## Records supplied
/-! ## §3 The «lattice» letters of `J`, every `m ≥ 1`, with `m`-free constants -/

/-- [our object] **COSET SUMS `δ_{κl}·N⁻¹`**: `ConstReproSum N (J_m κ l) (if κ = l then N⁻¹ else 0)` for every `m ≥ 1`
(`PerfectColumnTransportTail.constReproSum_colOf_KPerf`: `δ_{κl}·N⁻⁵`, times `N⁴`). -/
theorem constReproSum_J (hLc : 2 ≤ Lc) {m : ℕ} (hm : 1 ≤ m) (κ l : Fin 4) :
    ConstReproSum (Lc ^ m) (((((Lc ^ m : ℕ) : ℝ) ^ 4) • colOf (KPerf (d := 3) Lc (sfStep Lc) (smStep 3 Lc) m)) κ l)
      (if κ = l then (((Lc ^ m : ℕ) : ℝ))⁻¹ else 0) := by
  have hN : (0 : ℝ) < ((Lc ^ m : ℕ) : ℝ) := by
    have : 0 < Lc := lt_of_lt_of_le (by norm_num) hLc
    exact_mod_cast pow_pos this m
  have h := constReproSum_smul (constReproSum_colOf_KPerf (Lc := Lc) hLc hm κ l) ((((Lc ^ m : ℕ) : ℝ) ^ 4))
  have e : (((Lc ^ m : ℕ) : ℝ) ^ 4) * (if κ = l then ((((Lc ^ m : ℕ) : ℝ) ^ (4 + 1))⁻¹) else 0)
      = (if κ = l then (((Lc ^ m : ℕ) : ℝ))⁻¹ else 0) := by
    split_ifs
    · field_simp
    · rw [mul_zero]
  rw [e] at h
  exact h

/-- [our object] **THE SUP AND UNIT-DIFFERENCE LETTERS OF `J`** (`PerfectColumnSharp.colOf_KPerf_sharp` times `N⁴`): ONE `κ₀ > 0` and `C, C′ ≥ 0` such that for
every `m ≥ 1`, `κ l p ν`, with `N = Lc^m`: `|J_m κ l p| ≤ C·N⁻¹·e^{−(κ₀∕(4N))·|p|₁}` and `|J_m κ l (p + e_ν) − J_m κ l p| ≤ C′·N⁻²·e^{−(κ₀∕(4N))·|p|₁}`. -/
theorem sup_J (hLc : 2 ≤ Lc) :
    ∃ κ₀ C C' : ℝ, 0 < κ₀ ∧ 0 ≤ C ∧ 0 ≤ C' ∧
      (∀ m : ℕ, 1 ≤ m → ∀ (κ l : Fin 4) (p : Pt),
        |((((Lc ^ m : ℕ) : ℝ) ^ 4) • colOf (KPerf (d := 3) Lc (sfStep Lc) (smStep 3 Lc) m)) κ l p|
          ≤ C * (((Lc ^ m : ℕ) : ℝ))⁻¹ * Real.exp (-(κ₀ / (4 * ((Lc ^ m : ℕ) : ℝ))) * l1 p)) ∧
      (∀ m : ℕ, 1 ≤ m → ∀ (κ l : Fin 4) (p : Pt) (ν : Fin 4),
        |((((Lc ^ m : ℕ) : ℝ) ^ 4) • colOf (KPerf (d := 3) Lc (sfStep Lc) (smStep 3 Lc) m)) κ l (p + Pi.single ν 1)
            - ((((Lc ^ m : ℕ) : ℝ) ^ 4) • colOf (KPerf (d := 3) Lc (sfStep Lc) (smStep 3 Lc) m)) κ l p|
          ≤ C' * ((((Lc ^ m : ℕ) : ℝ)) ^ 2)⁻¹ * Real.exp (-(κ₀ / (4 * ((Lc ^ m : ℕ) : ℝ))) * l1 p)) := by
  obtain ⟨κ₀, C, C', hκ₀, hC, hC', hsup, hdiff⟩ := colOf_KPerf_sharp (Lc := Lc) hLc
  refine ⟨κ₀, C, C', hκ₀, hC, hC', fun m hm κ l p => ?_, fun m hm κ l p ν => ?_⟩
  · have hN : (0 : ℝ) < ((Lc ^ m : ℕ) : ℝ) := by
      have : 0 < Lc := lt_of_lt_of_le (by norm_num) hLc
      exact_mod_cast pow_pos this m
    have h := hsup m hm κ l p
    have hcast : ((Lc : ℝ) ^ m) = ((Lc ^ m : ℕ) : ℝ) := by push_cast; ring
    rw [hcast] at h
    simp only [Pi.smul_apply, smul_eq_mul, abs_mul]
    rw [abs_of_nonneg (by positivity : (0 : ℝ) ≤ ((Lc ^ m : ℕ) : ℝ) ^ 4)]
    calc ((Lc ^ m : ℕ) : ℝ) ^ 4 * |colOf (KPerf (d := 3) Lc (sfStep Lc) (smStep 3 Lc) m) κ l p|
        ≤ ((Lc ^ m : ℕ) : ℝ) ^ 4 * (C * ((((Lc ^ m : ℕ) : ℝ)) ^ 5)⁻¹ * Real.exp (-(κ₀ / (4 * ((Lc ^ m : ℕ) : ℝ))) * l1 p)) :=
          mul_le_mul_of_nonneg_left h (by positivity)
      _ = C * (((Lc ^ m : ℕ) : ℝ))⁻¹ * Real.exp (-(κ₀ / (4 * ((Lc ^ m : ℕ) : ℝ))) * l1 p) := by
          field_simp
  · have hN : (0 : ℝ) < ((Lc ^ m : ℕ) : ℝ) := by
      have : 0 < Lc := lt_of_lt_of_le (by norm_num) hLc
      exact_mod_cast pow_pos this m
    have h := hdiff m hm κ l p ν
    have hcast : ((Lc : ℝ) ^ m) = ((Lc ^ m : ℕ) : ℝ) := by push_cast; ring
    rw [hcast] at h
    simp only [Pi.smul_apply, smul_eq_mul]
    rw [← mul_sub, abs_mul, abs_of_nonneg (by positivity : (0 : ℝ) ≤ ((Lc ^ m : ℕ) : ℝ) ^ 4)]
    calc ((Lc ^ m : ℕ) : ℝ) ^ 4 * |colOf (KPerf (d := 3) Lc (sfStep Lc) (smStep 3 Lc) m) κ l (p + Pi.single ν 1)
            - colOf (KPerf (d := 3) Lc (sfStep Lc) (smStep 3 Lc) m) κ l p|
        ≤ ((Lc ^ m : ℕ) : ℝ) ^ 4 * (C' * ((((Lc ^ m : ℕ) : ℝ)) ^ 6)⁻¹ * Real.exp (-(κ₀ / (4 * ((Lc ^ m : ℕ) : ℝ))) * l1 p)) :=
          mul_le_mul_of_nonneg_left h (by positivity)
      _ = C' * ((((Lc ^ m : ℕ) : ℝ)) ^ 2)⁻¹ * Real.exp (-(κ₀ / (4 * ((Lc ^ m : ℕ) : ℝ))) * l1 p) := by
          field_simp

## What is needed
Using the data above, repeat exactly the lines that begin at the line with "Pt) (ν : Fin" and end at the line with "simp only [Pi.smul_apply, smul_eq_mul, abs_mul]", both ends included.

## Problem solution
      (∀ m : ℕ, 1 ≤ m → ∀ (κ l : Fin 4) (p : Pt) (ν : Fin 4),
        |((((Lc ^ m : ℕ) : ℝ) ^ 4) • colOf (KPerf (d := 3) Lc (sfStep Lc) (smStep 3 Lc) m)) κ l (p + Pi.single ν 1)
            - ((((Lc ^ m : ℕ) : ℝ) ^ 4) • colOf (KPerf (d := 3) Lc (sfStep Lc) (smStep 3 Lc) m)) κ l p|
          ≤ C' * ((((Lc ^ m : ℕ) : ℝ)) ^ 2)⁻¹ * Real.exp (-(κ₀ / (4 * ((Lc ^ m : ℕ) : ℝ))) * l1 p)) := by
  obtain ⟨κ₀, C, C', hκ₀, hC, hC', hsup, hdiff⟩ := colOf_KPerf_sharp (Lc := Lc) hLc
  refine ⟨κ₀, C, C', hκ₀, hC, hC', fun m hm κ l p => ?_, fun m hm κ l p ν => ?_⟩
  · have hN : (0 : ℝ) < ((Lc ^ m : ℕ) : ℝ) := by
      have : 0 < Lc := lt_of_lt_of_le (by norm_num) hLc
      exact_mod_cast pow_pos this m
    have h := hsup m hm κ l p
    have hcast : ((Lc : ℝ) ^ m) = ((Lc ^ m : ℕ) : ℝ) := by push_cast; ring
    rw [hcast] at h
    simp only [Pi.smul_apply, smul_eq_mul, abs_mul]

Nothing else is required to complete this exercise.